How would I use the Limit Comparison Test on this problem?
$\sum_{n=1}^{\infty}\frac{4n+5^n}{4n+8^n}$
I'm going to let:
$a_n=\frac{4n+5^n}{4n+8^n}$
$b_n=\frac{5^n}{8^n}$
And now I should be able to test for:
$\lim _{n\to \infty }\frac{a_n}{b_n}=L>0$
$\lim _{n\to \infty }\left[\frac{\left(4n+5^n\right)}{\left(4n+8^n\right)}\cdot \frac{8^n}{5^n}\right]$
$\lim _{n\to \infty }\frac{4n\cdot 8^n+40^n}{4n\cdot 5^n+40^n}$
... which is infinity over infinity, so I can use L'Hospital's rule:
$\lim _{n\to \infty }\frac{4n\cdot 8^n\cdot \ln \left(8\right)+4\cdot 8^n+40^n\cdot \ln \left(40\right)}{4n\cdot 5^n\cdot \ln \left(5\right)+4\cdot 5^n+40^n\cdot \ln \left(40\right)}$
... which is still infinity over infinity and leaves me no closer to simplifying the fraction.

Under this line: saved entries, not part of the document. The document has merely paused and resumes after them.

/-!
# `PointFluxCone`, line `Sketch` — assembly of the wild box (`stub_wildBox`) from its tools

Helper file of the lead prover for item stmt-AnomalousDissipation-19033 (route PointSink, crux
`PointFluxCone`), line `Sketch`, stub `stub_wildBox` (`ITER → WILDBOX`).  Given
* the SEED (sub-stub `stub_wildBoxSeedTools`): a smooth compactly supported divergence-free
  `v₀` in the unit box with the energy profile `e = E₀ + ⟪v₀, x + c⟫`, `c = 3e₀`, strict
  subsolution `(v₀, 0) ∈ 𝒰_e`, the signal `S₀ = ∫ ⟪v₀, g⟫ > 0` for the test field
  `g = ⟪v₀, x+c⟫ (x+c)/‖x+c‖²`, a smooth compactly supported `θ` with `∇θ = (x+c)/‖x+c‖²` on the
  box, and the pairing identity `⟪a, (b, 0)⟫ = ⟪vel a, b⟫`;
* the LIMIT lemma (sub-stub `stub_wildBoxLimitTools`): the a.e. limit `wl` with uniform pressure
  limit `πl` of a run of the box iteration, with `wl ∈ 𝒦` a.e., `|vel wl|² = e` a.e. on the box
  and the two weak identities;
* the ITERATION (landed stub `stub_boxIteration`),
this file proves WILDBOX: `W = vel ∘ wl`, `P = πl − |W|²/3` is a bounded, compactly supported weak
Euler pair with explicit pressure, weakly divergence free, whose log-radial Bernoulli moment about
`−c` is `(1/6)·S₀ + O(θ + δ) ≠ 0` for the budgets `θ = S₀/2`, `δ = S₀/(8(R+1))`.
-/

noncomputable section

open scoped InnerProductSpace ContDiff ENNReal Topology
open Set Function MeasureTheory Metric Filter
open Literature.Analysis.FluidPDE Literature.Analysis.FluidPDE.StationaryEuler
open Literature.Analysis.FunctionSpaces

set_option linter.dupNamespace false

namespace Summit.AnomalousDissipation.AnomalousDissipation.Theorems
/-- **Stair CEILING from the TL sourced energy density (unconditional)**: for `h < h₂`,
`limsup_L dWaveSourceDensityTT' (L+1) t′ U μ h ≤ (e_src(h) − e_src(h₂))/(2(h₂ − h))`. [cite: KomaTasaki1994, §1] -/
theorem limsup_dWaveSourceDensityTT'_le_slope_energyDensity {h h₂ : ℝ} (hlt : h < h₂) :
    limsup (fun L : ℕ => dWaveSourceDensityTT' (L + 1) t' U μ h) atTop ≤
      (dWaveSourceEnergyDensityTT' t' U μ h - dWaveSourceEnergyDensityTT' t' U μ h₂) / (2 * (h₂ - h)) :=
  limsup_dWaveSourceDensityTT'_le_of_tendsto t' U μ hlt (tendsto_dWaveSourceEnergyDensityTT' t' U μ h)
    (tendsto_dWaveSourceEnergyDensityTT' t' U μ h₂)

/-- **Two-sided stair bracket (unconditional)**: for `h₁ < h < h₂`,
`(e_src(h₁) − e_src(h))/(2(h − h₁)) ≤ liminf_L m_{L+1}(h) ≤ limsup_L m_{L+1}(h) ≤ (e_src(h) − e_src(h₂))/(2(h₂ − h))`.
[cite: KomaTasaki1994, §1] -/
theorem liminf_limsup_dWaveSourceDensityTT'_mem_energyDensity {h₁ h h₂ : ℝ} (hlo : h₁ < h) (hhi : h < h₂) :
    (dWaveSourceEnergyDensityTT' t' U μ h₁ - dWaveSourceEnergyDensityTT' t' U μ h) / (2 * (h - h₁)) ≤
        liminf (fun L : ℕ => dWaveSourceDensityTT' (L + 1) t' U μ h) atTop ∧
      liminf (fun L : ℕ => dWaveSourceDensityTT' (L + 1) t' U μ h) atTop ≤
        limsup (fun L : ℕ => dWaveSourceDensityTT' (L + 1) t' U μ h) atTop ∧
      limsup (fun L : ℕ => dWaveSourceDensityTT' (L + 1) t' U μ h) atTop ≤
        (dWaveSourceEnergyDensityTT' t' U μ h - dWaveSourceEnergyDensityTT' t' U μ h₂) / (2 * (h₂ - h)) :=
  ⟨slope_energyDensity_le_liminf_dWaveSourceDensityTT' t' U μ hlo, liminf_le_limsup_dWaveSourceDensityTT' t' U μ h,
    limsup_dWaveSourceDensityTT'_le_slope_energyDensity t' U μ hhi⟩

end Unconditional

/-! ### §2 Stair FLOORS fed by a grand-canonical `μ`-floor -/

section GCFloor

variable (t' : ℝ) {U : ℝ}

/-- **Stair floor from a `μ`-FLOOR and a TL sourced cap.** For `U ≥ 0`, `h > 0`: a grand-canonical source-free floor
`c ≤ p(1,t′,U,μ) = e_src(t′,U,μ,0)` and a cap `e_src(t′,U,μ,h) ≤ u` give `(c − u)/(2h) ≤ liminf_L m_{L+1}(μ; h)`.
[cite: KomaTasaki1994, §1] [cite: Ruelle1969, §3.4] -/
theorem le_liminf_dWaveSourceDensityTT'_of_gcFloor_of_energyDensity_le (hU : 0 ≤ U) (μ : ℝ) {h c u : ℝ}
    (hh : 0 < h) (hc : c ≤ gcEnergyDensityTT' 1 t' U μ) (hu : dWaveSourceEnergyDensityTT' t' U μ h ≤ u) :
    (c - u) / (2 * h) ≤ liminf (fun L : ℕ => dWaveSourceDensityTT' (L + 1) t' U μ h) atTop := by
  have key := slope_energyDensity_le_liminf_dWaveSourceDensityTT' t' U μ hh
  rw [sub_zero, dWaveSourceEnergyDensityTT'_zero_eq_gcEnergyDensityTT' t' hU μ] at key
  refine le_trans ?_ key
  exact div_le_div_of_nonneg_right (by linarith) (by positivity)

Instead of using L'Hospital's rule in step 4, am I allowed to use the dominating term effect and replace it with:
$\lim _{n\to \infty }\frac{40^n}{40^n}=1$
Since, for large $n$:
$40^n>n\cdot 8^n$
$40^n>n\cdot 5^n$
(Note: I'm not sure if these 2 relationships are true or not, how would we prove them?)
If so, is this the recommended method of solving this problem, or are there other ways?